2。 3复杂-C cMyBP,CK-MB和cTnI检测
- 96孔3复杂的板和稀释剂的解决方案允许在使用前平衡至室温。该板块是预涂为cMyBP-C,CK-MB和cTnI由MSD捕获抗体。
- 1%(W / V)阻滞剂A / PBS,每孔加入25微升。点选在板的两侧,以确保通过溶液覆盖整个井。
- 用封口膜密封反应板,将板在板振动筛,并以700rpm的速度摇动30分钟。
- 在此期间,从个人校准器系列稀释的制备。因为每个孔有三个捕获抗体三个校准器需要混合串联在使用前稀释。重组cMyBP-C,CK-MB(MSD)和cTnI(MSD)的1%(W / V)阻滞剂A / PBS稀释创建一个样品,2000纳克/毫升100毫微克/毫升-C cMyBP,CK- MB和25 ng / ml的肌钙蛋白I(样品A)。
- 准备至少100微升的最终体积为每个标准。至完成标准系列,连续稀释的样品5倍。使用25微升的样品A在100微升1%(W / V)阻滞剂A / PBS创建示例B.然后用100微升1%(W / V)阻滞剂A / PBS创建样品C的25微升样品B ,等等。人力从16个科目与心肌梗死和16名对照者的血清样本被用来衡量,CK-MB cMyBP-C和cTnI水平。对这些样品进行1%(重量/体积)的阻断剂A / PBS稀释2倍。

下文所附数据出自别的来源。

/- Copyright: ym3-torus cell, WIDTH-5 ATTACH seat `ym-ust-19936-w4` (prover, g10), for crux `HistoryTailL` (stmt-QuantumFields-19936),
level-0 prefactor-free infrastructure: the β-UNIFORM Gaussian plaquette tail in Bałaban's `T³` letters, MODULO the one-site doubling.
Released under the licence of the surrounding project. -/
import Summits.QuantumFields.YangMills.Theorems.LocalInsertionExpMomentSU2TorusUniform
import Summits.QuantumFields.YangMills.Theorems.LocalInsertionExpMomentSU2TorusT3
import HarnessLib

/-!
# The β-uniform Gaussian plaquette tail under `gibbsMeasure (F.P K) β` ∕ `gibbsK`, modulo the one-site doubling

Support file (`--supports stmt-QuantumFields-19936 --as helper`): the `T³` reading (Bałaban's letters `T3Family`, `gibbsMeasure`, `gibbsK`, `dist1`,
`GaugeField.plaqHol`) of the β-UNIFORM tail ✓`ExpMomentSU2Uniform.exists_measureReal_largePlaquette_su2_le_of_oneSiteDoubling` — the twin of
✓`ExpMomentSU2T3.exists_gibbsMeasure_real_dist1_ge_le_T3` (residual `(β∕2)^{3(n²+n+1)∕(2n³)}`, NOT γ-uniform at fixed small `K`) with the residual GONE:

* ★`exists_gibbsMeasure_real_dist1_ge_le_uniform_T3` — `hONE → ∃ A, ∀ F K β, 8 ≤ β → ∀ θ ≥ 0, ∀ p,
  (gibbsMeasure (F.P K) β).real {U | θ ≤ dist1 U(∂p)} ≤ e^{A} · exp(−(½·(β∕2)·θ²∕2))` (`= e^{A}·e^{−βθ²∕8}`);
* ★`exists_gibbsK_real_dist1_ge_le_uniform` — the same for the tower laws `gibbsK F ℰ γ K` at `β = β_K` (`gibbsK_eq`).

This is GOOD-1's per-plaquette input in γ-UNIFORM form (LEAD ★w1-19936 g7 00:52:13Z), CONDITIONAL on the displayed d = 3 one-site doubling
`hONE : ∃ K, ∀ t > 0, Z₁(t∕4) ≤ K·Z₁(t)` (`Z₁ = partitionFunction (d := 3) (L := 1) (fundamentalRep (Fin 2))`; T4-ONE, NOT proved in the tree) and on
nothing else (bridge ✓`T3FinestHeightTail.gibbsMeasure_real_eq_wilsonMeasure_real`, coupling `β∕2`, lattice symmetry ✓`integral_plaquette_eq_of_symmetry`).

HONEST SCOPE.  Dictionary work over tree theorems; nothing of (T4-ONE), of the lines' stubs, of `HistoryTailL` or of any crux is proved.  YM₃ on T³ is
rung R3 — not d = 4, not infinite volume, not a mass gap, not Clay.
-/

namespace Summit.QuantumFields.YangMills.Theorems.LocalInsertion.ExpMomentSU2UniformT3

open MeasureTheory Real
open scoped Matrix.Norms.L2Operator ENNReal
open Literature.MathematicalPhysics.QuantumFieldTheory
open Literature.MathematicalPhysics.QuantumFieldTheory.Balaban1983to89
open Literature.MathematicalPhysics.QuantumFieldTheory.Balaban1983to89.T3ContinuumYM3Torus
open Literature.MathematicalPhysics.QuantumFieldTheory.Balaban1983to89.T3UnitScaleTilt
open Literature.MathematicalPhysics.QuantumLattice (fundamentalRep fundamentalRep_apply continuous_fundamentalRep)
open Summit.QuantumFields.YangMills.Theorems.LocalInsertion.ExpMomentSU2T3 (one_lt_sitesPerDir)
open Summit.QuantumFields.YangMills.Theorems.LocalInsertion.ExpMomentSU2Uniform
  (exists_measureReal_largePlaquette_su2_le_of_oneSiteDoubling)

noncomputable section

/-- ★ **THE β-UNIFORM GAUSSIAN PLAQUETTE TAIL UNDER `gibbsMeasure (F.P K) β`, MODULO THE ONE-SITE DOUBLING**: if `Z₁(t∕4) ≤ K·Z₁(t)` for all
`t > 0` (d = 3 one-site doubling for `SU(2)`), there is `A` with, for every `T3Family F`, cut-off `K`, coupling `β ≥ 8`, `θ ≥ 0` and plaquette `p` of
`T^{(0)}_K`:  `(gibbsMeasure (F.P K) β).real {U | θ ≤ dist1 (U(∂p))} ≤ e^{A} · exp(−(½·(β∕2)·θ²∕2))` — no power of `β`, no power of the volume.
[cite: Chatterjee2016, Thm. 2.1; FrohlichIsraelLiebSimon1978, Thm. 4.1; Balaban1985UV3, (11) p.258] -/
theorem exists_gibbsMeasure_real_dist1_ge_le_uniform_T3
    (hONE : ∃ K : ℝ, ∀ t : ℝ, 0 < t →
      (partitionFunction (d := 3) (L := 1) (fundamentalRep (Fin 2)) (t / 4)).toReal ≤
        K * (partitionFunction (d := 3) (L := 1) (fundamentalRep (Fin 2)) t).toReal) :
    ∃ A : ℝ, ∀ (F : T3Family) (K : ℕ) (β : ℝ), 8 ≤ β → ∀ (θ : ℝ), 0 ≤ θ → ∀ p : Plaq (F.P K) 0,
      (T4GenFunBounds.gibbsMeasure (F.P K) β).real
          {U : GaugeField (F.P K) 0 (Matrix.specialUnitaryGroup (Fin 2) ℂ) | θ ≤ dist1 (GaugeField.plaqHol U p)} ≤
        Real.exp A * Real.exp (-(1 / 2 * (β / 2) * θ ^ 2 / 2)) := by
  obtain ⟨A, hGT⟩ := exists_measureReal_largePlaquette_su2_le_of_oneSiteDoubling hONE
  refine ⟨A, fun F K β hβ θ hθ p => ?_⟩
  set ρ := fundamentalRep (Fin 2) with hρdef
  have hρc : Continuous ρ := continuous_fundamentalRep (Fin 2)
  have hβ0 : 0 < β := by linarith
  -- the event and its measurability on both carriers
  set E : Set (Matrix.specialUnitaryGroup (Fin 2) ℂ) := {g | θ ≤ dist1 g} with hE
  have hEm : MeasurableSet E := measurableSet_le measurable_const RegularGaugeGroup.measurable_dist1
  have hSm : MeasurableSet {U : GaugeField (F.P K) 0 (Matrix.specialUnitaryGroup (Fin 2) ℂ) | θ ≤ dist1 (GaugeField.plaqHol U p)} :=
    measurableSet_le measurable_const (RegularGaugeGroup.measurable_dist1.comp (Missing.measurable_plaqHol p))
  -- the dictionary: Bałaban's Gibbs measure at `β` = the host Wilson measure at `β ∕ 2`
  set x : Literature.MathematicalPhysics.QuantumFieldTheory.Site (F.P K).d ((F.P K).sitesPerDir 0) := p.src with hx
  have hpre : (ofConfig (P := F.P K) (j := 0)) ⁻¹'
        {U : GaugeField (F.P K) 0 (Matrix.specialUnitaryGroup (Fin 2) ℂ) | θ ≤ dist1 (GaugeField.plaqHol U p)} =
      {V : GaugeConfig (F.P K).d ((F.P K).sitesPerDir 0) (Matrix.specialUnitaryGroup (Fin 2) ℂ) |
        plaquetteHolonomy V x p.μ p.ν ∈ E} := by
    ext V
    simp only [Set.mem_preimage, Set.mem_setOf_eq, hE, hx]
    rw [← plaquetteHolonomy_toConfig (ofConfig V) p, toConfig_ofConfig]
  rw [T3FinestHeightTail.gibbsMeasure_real_eq_wilsonMeasure_real (F.P K) (N := 2) hβ0.le hSm, hpre]
  have hN : β / ((2 : ℕ) : ℝ) = β / 2 := by norm_num
  rw [hN]
  -- lattice symmetry: the plaquette `(x; μ, ν)` has the law of `(x; 0, ν)`
  haveI : Fact (1 < (F.P K).sitesPerDir 0) := ⟨one_lt_sitesPerDir F K⟩
  haveI := isProbabilityMeasure_wilsonMeasure (d := (F.P K).d) (L := (F.P K).sitesPerDir 0) ρ hρc (β / 2)
  have hν0 : p.ν ≠ 0 := fun h => by
    have := p.hμν; rw [h] at this; exact (Fin.not_lt_zero _ this).elim
  have hν0' : (0 : Fin (F.P K).d) < p.ν := Fin.pos_iff_ne_zero.2 hν0
  have hreal : ∀ {q q' : Fin (F.P K).d}, (wilsonMeasure (d := (F.P K).d) (L := (F.P K).sitesPerDir 0) ρ (β / 2)).real
        {V : GaugeConfig (F.P K).d ((F.P K).sitesPerDir 0) (Matrix.specialUnitaryGroup (Fin 2) ℂ) |
          plaquetteHolonomy V x q q' ∈ E} =
      ∫ V, E.indicator (fun _ => (1 : ℝ)) (plaquetteHolonomy V x q q')
        ∂(wilsonMeasure (d := (F.P K).d) (L := (F.P K).sitesPerDir 0) ρ (β / 2)) := by
    intro q q'
    have hset : {V : GaugeConfig (F.P K).d ((F.P K).sitesPerDir 0) (Matrix.specialUnitaryGroup (Fin 2) ℂ) |
          plaquetteHolonomy V x q q' ∈ E} =
        (fun V : GaugeConfig (F.P K).d ((F.P K).sitesPerDir 0) (Matrix.specialUnitaryGroup (Fin 2) ℂ) =>
          plaquetteHolonomy V x q q') ⁻¹' E := rfl
    rw [hset, ← integral_indicator_one ((measurable_plaquetteHolonomy x q q') hEm)]
    refine integral_congr_ae (Filter.Eventually.of_forall fun V => ?_)
    show ((fun W : GaugeConfig (F.P K).d ((F.P K).sitesPerDir 0) (Matrix.specialUnitaryGroup (Fin 2) ℂ) =>
        plaquetteHolonomy W x q q') ⁻¹' E).indicator (fun _ => (1 : ℝ)) V =
      E.indicator (fun _ => (1 : ℝ)) (plaquetteHolonomy V x q q')
    by_cases hV : plaquetteHolonomy V x q q' ∈ E
    · rw [Set.indicator_of_mem hV, Set.indicator_of_mem
        (show V ∈ (fun W : GaugeConfig (F.P K).d ((F.P K).sitesPerDir 0) (Matrix.specialUnitaryGroup (Fin 2) ℂ) =>
          plaquetteHolonomy W x q q') ⁻¹' E from hV)]
    · rw [Set.indicator_of_notMem hV, Set.indicator_of_notMem
        (show V ∉ (fun W : GaugeConfig (F.P K).d ((F.P K).sitesPerDir 0) (Matrix.specialUnitaryGroup (Fin 2) ℂ) =>
          plaquetteHolonomy W x q q') ⁻¹' E from hV)]
  rw [hreal, FariaDaVeigaOCarroll2022.integral_plaquette_eq_of_symmetry ρ hρc (β / 2) (fun g => E.indicator (fun _ => (1 : ℝ)) g)
    x x (ne_of_lt p.hμν) hν0, ← hreal]
  -- the prefactor-free tail of the reference orientation (`GaugeConfig 3 n`, `P.d = 3` definitionally)
  have hev : {V : GaugeConfig (F.P K).d ((F.P K).sitesPerDir 0) (Matrix.specialUnitaryGroup (Fin 2) ℂ) |
        plaquetteHolonomy V x 0 p.ν ∈ E} =
      {V : GaugeConfig 3 ((F.P K).sitesPerDir 0) (Matrix.specialUnitaryGroup (Fin 2) ℂ) |
        θ ≤ ‖(fundamentalRep (Fin 2)) (plaquetteHolonomy V x 0 p.ν) - 1‖} := by
    ext V; rfl
  rw [hev]
  have hn2 : 2 ≤ (F.P K).sitesPerDir 0 := one_lt_sitesPerDir F K
  exact hGT ((F.P K).sitesPerDir 0) (β / 2) hn2 (even_sitesPerDir (F.P K) 0) (by linarith) hν0' x hθ

/-- ★★ **THE SAME FOR THE TOWER LAWS `gibbsK`** (`β := β_K = (F.scheme ℰ γ).β K`, `gibbsK_eq`): `hONE → ∃ A, ∀ F ℰ γ K, 8 ≤ β_K → ∀ θ ≥ 0, ∀ p,
(gibbsK F ℰ γ K).real {U | θ ≤ dist1 U(∂p)} ≤ e^{A} · exp(−(½·(β_K∕2)·θ²∕2))` — GOOD-1's per-plaquette input, γ-uniform, modulo (T4-ONE).
[cite: Chatterjee2016, Thm. 2.1; Balaban1985UV3, (7) p.257 and (71) p.273] -/
theorem exists_gibbsK_real_dist1_ge_le_uniform
    (hONE : ∃ K : ℝ, ∀ t : ℝ, 0 < t →
      (partitionFunction (d := 3) (L := 1) (fundamentalRep (Fin 2)) (t / 4)).toReal ≤
        K * (partitionFunction (d := 3) (L := 1) (fundamentalRep (Fin 2)) t).toReal) :
    ∃ A : ℝ, ∀ (F : T3Family) (ℰ : LoopAverage (Matrix.specialUnitaryGroup (Fin 2) ℂ)) (γ : ℝ) (K : ℕ),
      8 ≤ (F.scheme ℰ γ).β K → ∀ (θ : ℝ), 0 ≤ θ → ∀ p : Plaq (F.P K) 0,
        (gibbsK F ℰ γ K).real
            {U : GaugeField (F.P K) 0 (Matrix.specialUnitaryGroup (Fin 2) ℂ) | θ ≤ dist1 (GaugeField.plaqHol U p)} ≤
          Real.exp A * Real.exp (-(1 / 2 * ((F.scheme ℰ γ).β K / 2) * θ ^ 2 / 2)) := by
  obtain ⟨A, h⟩ := exists_gibbsMeasure_real_dist1_ge_le_uniform_T3 hONE
  refine ⟨A, fun F ℰ γ K hβ θ hθ p => ?_⟩
  rw [gibbsK_eq]
  exact h F K ((F.scheme ℰ γ).β K) hβ θ hθ p

/-! ### (EQ1), γ-uniform: the mean plaquette deviation is `O(1∕√β)` -/

/-- **Layer-cake against a Gaussian tail**: if `f ≥ 0` has `μ{θ < f} ≤ M·e^{−cθ²}` for all `θ > 0` (`M ≥ 0`, `c > 0`), then
`∫ f dμ ≤ M·√(π∕c)∕2` (Cavalieri ✓`Integrable.integral_eq_integral_meas_lt` and ✓`integral_gaussian_Ioi`; a non-integrable `f` has integral `0`). [folklore] -/
theorem integral_le_of_gaussian_tail {Ω : Type*} [MeasurableSpace Ω] {μ : Measure Ω} {f : Ω → ℝ} (hf0 : ∀ ω, 0 ≤ f ω)
    {M c : ℝ} (hM : 0 ≤ M) (hc : 0 < c) (htail : ∀ θ : ℝ, 0 < θ → μ.real {ω | θ < f ω} ≤ M * Real.exp (-c * θ ^ 2)) :
    ∫ ω, f ω ∂μ ≤ M * (Real.sqrt (Real.pi / c) / 2) := by
  have hbound : 0 ≤ M * (Real.sqrt (Real.pi / c) / 2) := by positivity
  by_cases hfi : Integrable f μ
  · rw [hfi.integral_eq_integral_meas_lt (ae_of_all _ hf0)]
    have hgi : IntegrableOn (fun t : ℝ => M * Real.exp (-c * t ^ 2)) (Set.Ioi 0) :=
      ((integrable_exp_neg_mul_sq hc).const_mul M).integrableOn
    calc ∫ t in Set.Ioi 0, μ.real {a | t < f a} ≤ ∫ t in Set.Ioi 0, M * Real.exp (-c * t ^ 2) := by
          refine integral_mono_of_nonneg (ae_of_all _ fun t => measureReal_nonneg) hgi ?_
          exact (ae_restrict_iff' measurableSet_Ioi).2 (ae_of_all _ fun t (ht : 0 < t) => htail t ht)
      _ = M * (Real.sqrt (Real.pi / c) / 2) := by rw [integral_const_mul, integral_gaussian_Ioi]
  · rw [integral_undef hfi]; exact hbound

/-- ★ **(EQ1), β-UNIFORM, MODULO THE ONE-SITE DOUBLING**: `hONE → ∃ C, ∀ F K β, 8 ≤ β → ∀ p : Plaq (F.P K) 0,
∫ dist1 (U(∂p)) d(gibbsMeasure (F.P K) β) ≤ C ∕ √β` — the mean plaquette deviation at the true Gaussian scale `β^{−1∕2}`, with NO residual power
(`C = e^{A}·√(8π)∕2`, from the tail `exists_gibbsMeasure_real_dist1_ge_le_uniform_T3` by `integral_le_of_gaussian_tail` at `c = β∕8`).
[cite: Chatterjee2016, Thm. 2.1; Balaban1985UV3, (11) p.258] -/
theorem exists_integral_dist1_le_uniform_T3
    (hONE : ∃ K : ℝ, ∀ t : ℝ, 0 < t →
      (partitionFunction (d := 3) (L := 1) (fundamentalRep (Fin 2)) (t / 4)).toReal ≤
        K * (partitionFunction (d := 3) (L := 1) (fundamentalRep (Fin 2)) t).toReal) :
    ∃ C : ℝ, ∀ (F : T3Family) (K : ℕ) (β : ℝ), 8 ≤ β → ∀ p : Plaq (F.P K) 0,
      ∫ U : GaugeField (F.P K) 0 (Matrix.specialUnitaryGroup (Fin 2) ℂ), dist1 (GaugeField.plaqHol U p)
        ∂(T4GenFunBounds.gibbsMeasure (F.P K) β) ≤ C / Real.sqrt β := by
  obtain ⟨A, hGT⟩ := exists_gibbsMeasure_real_dist1_ge_le_uniform_T3 hONE
  refine ⟨Real.exp A * Real.sqrt (8 * Real.pi) / 2, fun F K β hβ p => ?_⟩
  haveI := T4GenFunBounds.isProbabilityMeasure_gibbsMeasure (G := Matrix.specialUnitaryGroup (Fin 2) ℂ) (F.P K)
    (show (0 : ℝ) ≤ β by linarith)
  have hβ0 : 0 < β := by linarith
  have hc : 0 < β / 8 := by positivity
  have htail : ∀ θ : ℝ, 0 < θ → (T4GenFunBounds.gibbsMeasure (F.P K) β).real
      {U : GaugeField (F.P K) 0 (Matrix.specialUnitaryGroup (Fin 2) ℂ) | θ < dist1 (GaugeField.plaqHol U p)} ≤
        Real.exp A * Real.exp (-(β / 8) * θ ^ 2) := by
    intro θ hθ
    have hsub : {U : GaugeField (F.P K) 0 (Matrix.specialUnitaryGroup (Fin 2) ℂ) | θ < dist1 (GaugeField.plaqHol U p)} ⊆
        {U | θ ≤ dist1 (GaugeField.plaqHol U p)} := fun U hU => le_of_lt (α := ℝ) hU
    refine (measureReal_mono hsub).trans ?_
    have h := hGT F K β hβ θ hθ.le p
    rwa [show -(1 / 2 * (β / 2) * θ ^ 2 / 2) = -(β / 8) * θ ^ 2 by ring] at h
  refine (integral_le_of_gaussian_tail (fun U => GaugeGroup.dist1_nonneg _) (Real.exp_pos A).le hc htail).trans (le_of_eq ?_)
  rw [show Real.pi / (β / 8) = 8 * Real.pi / β by field_simp, Real.sqrt_div (by positivity) β]
  ring

/-- ★★ **(EQ1) FOR THE TOWER LAWS `gibbsK`, β-UNIFORM, MODULO THE ONE-SITE DOUBLING**: `hONE → ∃ C, ∀ F ℰ γ K, 8 ≤ β_K → ∀ p,
∫ dist1 (U(∂p)) d(gibbsK F ℰ γ K) ≤ C ∕ √β_K`. [cite: Chatterjee2016, Thm. 2.1; Balaban1985UV3, (7) p.257] -/
theorem exists_integral_dist1_gibbsK_le_uniform
    (hONE : ∃ K : ℝ, ∀ t : ℝ, 0 < t →
      (partitionFunction (d := 3) (L := 1) (fundamentalRep (Fin 2)) (t / 4)).toReal ≤
        K * (partitionFunction (d := 3) (L := 1) (fundamentalRep (Fin 2)) t).toReal) :
    ∃ C : ℝ, ∀ (F : T3Family) (ℰ : LoopAverage (Matrix.specialUnitaryGroup (Fin 2) ℂ)) (γ : ℝ) (K : ℕ),
      8 ≤ (F.scheme ℰ γ).β K → ∀ p : Plaq (F.P K) 0,
        ∫ U, dist1 (GaugeField.plaqHol U p) ∂(gibbsK F ℰ γ K) ≤ C / Real.sqrt ((F.scheme ℰ γ).β K) := by
  obtain ⟨C, h⟩ := exists_integral_dist1_le_uniform_T3 hONE
  refine ⟨C, fun F ℰ γ K hβ p => ?_⟩
  rw [gibbsK_eq]
  exact h F K ((F.scheme ℰ γ).β K) hβ p

end

end Summit.QuantumFields.YangMills.Theorems.LocalInsertion.ExpMomentSU2UniformT3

- 加入25微升的标准和已经存在于复杂的板的孔中25微升稀释的样品。重要的是,还包括一个空白(稀释剂)。要建立技术,样品装入在技术一式三份。否则,重复的就足够了。
- 再次密封反应板(板盖可重复使用)和孵育的一盘摇床(每分钟700转),在室温下2小时。

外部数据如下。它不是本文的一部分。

import Mathlib.Probability.Kernel.Basic
import Mathlib.Probability.Kernel.MeasurableIntegral
import Mathlib.MeasureTheory.Integral.IntervalIntegral.Basic
import Mathlib.Analysis.SpecialFunctions.Integrals.Basic
import Mathlib.Analysis.SpecificLimits.Normed
import Mathlib.Topology.Algebra.Order.Floor
import Mathlib.Topology.ContinuousMap.Bounded.Basic
import HarnessLib

/-!
# Route `ColdStartUniversality`, crux K_A1 `UniformColdStartMixing` (stmt-QuantumFields-24809), rung `stub_fixedCutoffMixing`:
# (Inv) wall, step F — the Picard/Grönwall argument, abstractly

Helper file (seat `ym-line-csu-p1`, g8).  ABSTRACT measure theory, no SZZ object.  Data: a compact space `X` with a finite measure
`π`, two Markov kernel families `κ_t` (the dynamics) and `κ⁰_t` (the reference dynamics), continuous functions `ρ ≥ 0` (weight),
`φ > 0` (ground state), `V̂` (potential), and a class `E` of continuous functions which is uniformly dense, closed under products
and under the reference kernels.  Write `m_s(h) := ∫ (κ_s h) ρ dπ`, `m₀(h) := ∫ h ρ dπ`, `T_r w := κ⁰_r w`.  HYPOTHESIS (the
integrated Duhamel identity, supplied for the SZZ system by steps A–C):

  `m_t(φ w) - m₀(φ w) = ∫₀ᵗ [m₀(φ V̂ T_r w) - m_{t-r}(φ V̂ T_r w)] dr`   for `w ∈ E`.

CONCLUSION (`integral_kernel_weighted_eq_of_duhamel`): `m_t(h) = m₀(h)` for every continuous `h` and every `t`, i.e. the measure
`ρ π` is invariant under `κ_t` on continuous observables.  Proof: Picard iteration of the identity — approximating `V̂` uniformly
by elements of `E` inside the induction — gives `|m_t(φw) - m₀(φw)| ≤ C ‖w‖ (Kt)ⁿ/n!` for all `n`, hence `0`; then density of
`φ·E`.  No definition, no sorry.  RECORD-rung R3 plumbing; nothing here bears on the Yang–Mills mass gap.
-/

set_option autoImplicit false

noncomputable section

namespace Summit.QuantumFields.YangMills.Theorems.ColdStartUniversality

open MeasureTheory ProbabilityTheory Filter Topology Set
open scoped NNReal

- 就在温育结束时,检测抗体溶液的制备。使用的稀释剂是甲在PBS中的1%(重量/体积)的阻断剂。所有THRee值磺酸基标记的检测抗体稀释到终浓度为1μg/ ml的每个。通常在50倍的股票浓度检测抗体。
- 对于一个完整的96 - 孔板中,2700微升的总稀释后的溶液(包括移液误差)。各检测抗体加入54微升至2,538微升1%(W / V)阻滞剂A / PBS。

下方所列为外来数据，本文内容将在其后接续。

/-! ### On the axis: the four cases -/

/-- **Normal–normal: `D_s(dΦ_{x₁ε₀ + sz} u)|₀ = 0` for `z, u ⊥ ε₀`** (Lee 2018, Prop. 5.26 (d)):
`Φ(x₁ε₀ + sz + tu) = exp_{c x₁}(s e z + t e u)`, so the field `s ↦ dΦ_{x₁ε₀+sz}(u)` along
`s ↦ exp_{c x₁}(s e z)` is `s ↦ d(exp_{c x₁})_{s e z}(e u)`, whose covariant derivative at `0`
vanishes (`covariantDerivAlong_mfderiv_expMap_zero`).
[cite: LeeRiemannianManifolds2018, Prop. 5.26 (d)] -/
theorem covariantDerivAlong_mfderiv_tubeMap_axis_normal_normal
    (hcov₁ : cov.IsLocallyContMDiff 1) (hcov : cov.IsLocallyContMDiff ∞) (htors : cov.torsion = 0)
    (hc : IsGeodesicallyComplete cov)
    (hs : ContMDiff (𝓘(ℝ, ℝ).prod 𝓘(ℝ, V)) I.tangent ∞
      (fun q : ℝ × V ↦ (TotalSpace.mk' E (c q.1) (e q.1 q.2) : TangentBundle I M)))
    (hε₀ : ‖ε₀‖ = 1) (x₁ : ℝ) {z u : V} (hz : ⟪ε₀, z⟫ = 0) (hu : ⟪ε₀, u⟫ = 0) :
    covariantDerivAlong cov
      (fun s : ℝ ↦ expMap cov (c ⟪ε₀, x₁ • ε₀ + s • z⟫)
        (e ⟪ε₀, x₁ • ε₀ + s • z⟫ (x₁ • ε₀ + s • z - ⟪ε₀, x₁ • ε₀ + s • z⟫ • ε₀)))
      (fun s : ℝ ↦ mfderiv 𝓘(ℝ, V) I
        (fun v : V ↦ expMap cov (c ⟪ε₀, v⟫) (e ⟪ε₀, v⟫ (v - ⟪ε₀, v⟫ • ε₀))) (x₁ • ε₀ + s • z) u)
      0 = 0 := by
  set Φ : V → M := fun v : V ↦ expMap cov (c ⟪ε₀, v⟫) (e ⟪ε₀, v⟫ (v - ⟪ε₀, v⟫ • ε₀)) with hΦ
  have hΦd : ∀ v, MDifferentiableAt 𝓘(ℝ, V) I Φ v := fun v ↦
    ((contMDiff_tubeMap (cov := cov) hc hs) v).mdifferentiableAt (by simp)
  set y : M := c x₁ with hy
  set a : TangentSpace I y := e x₁ z with ha
  set b : TangentSpace I y := e x₁ u with hb
  set f : E → M := fun w : E ↦ expMap cov y (show TangentSpace I y from w) with hf
  have hfd : ∀ w : E, MDifferentiableAt 𝓘(ℝ, E) I f w := fun w ↦
    ((contMDiff_expMap_of_isGeodesicallyComplete (cov := cov) (k := (⊤ : ℕ∞)) le_top hc y) w
      ).mdifferentiableAt (by simp)
  -- the slice through `e`: `Φ(x₁ε₀ + sz + tu) = f(s a + t b)`
  have hslice : ∀ s t : ℝ, Φ (x₁ • ε₀ + s • z + t • u) = f (s • (a : E) + t • (b : E)) := by
    intro s t
    have h1 : ⟪ε₀, x₁ • ε₀ + s • z + t • u⟫ = x₁ := by
      rw [inner_add_right, inner_smul_unit_add hε₀ hz, inner_smul_right, hu, mul_zero, add_zero]
    have h2 : x₁ • ε₀ + s • z + t • u - x₁ • ε₀ = s • z + t • u := by abel
    have key : ∀ r : ℝ, r = x₁ →
        expMap cov (c r) (e r (x₁ • ε₀ + s • z + t • u - r • ε₀)) = f (s • (a : E) + t • (b : E)) := by
      rintro r rfl
      rw [h2, map_add, map_smul, map_smul]
    exact key _ h1
  -- the curve and the field, as the radial geodesic and the normal-chart field of `NormalCoordinatesCenter`
  have hcurve : (fun s : ℝ ↦ Φ (x₁ • ε₀ + s • z)) = fun s : ℝ ↦ expMap cov y (s • a) := by
    funext s
    have h := hslice s 0
    rw [zero_smul, add_zero, zero_smul, add_zero] at h
    exact h
  have hfield : (fun s : ℝ ↦ (mfderiv 𝓘(ℝ, V) I Φ (x₁ • ε₀ + s • z) u : E)) =
      fun s : ℝ ↦ (mfderiv 𝓘(ℝ, E) I f (s • (a : E)) (b : E) : E) := by
    funext s
    rw [← velocity_comp_lineAt_zero (hΦd _) u, ← velocity_comp_lineAt_zero (hfd _) (b : E)]
    have hfun : (fun t : ℝ ↦ Φ (x₁ • ε₀ + s • z + t • u)) =
        fun t : ℝ ↦ f (s • (a : E) + t • (b : E)) := funext fun t ↦ hslice s t
    rw [hfun]
    rfl
  have key := covariantDerivAlong_mfderiv_expMap_zero (cov := cov) hcov₁ hcov htors hc y a b
  show covariantDerivAlong cov (fun s : ℝ ↦ Φ (x₁ • ε₀ + s • z))
    (fun s : ℝ ↦ mfderiv 𝓘(ℝ, V) I Φ (x₁ • ε₀ + s • z) u) 0 = 0
  rw [hfield, hcurve]
  exact key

- 2小时后,删除解决方案,通过大力弹板水槽上方。用150微升的0.05%Tween-20的PBS洗井3次。中加入25μl的检测抗体溶液,每孔用一个多通道的移液管,并在板的两侧,以确保通过溶液覆盖整个井被窃听。
- 密封板和孵化1小时,而震动700转。
- 在潜伏期,运行MSD的演示板(板带LED灯),以确保适当的功能,热像仪和软件部门。还能淡化读缓冲区,这是由MSD,加入5ml 4x读缓冲到15毫升蒸馏水。
- 重复洗涤步骤,在步骤2.8中所述。
- 加入150μl读缓冲区每口井使用多道移液器。避免气泡是至关重要的(反向移液是一种合适的方法)。除了读缓冲区后,立即扫描扇区成像板。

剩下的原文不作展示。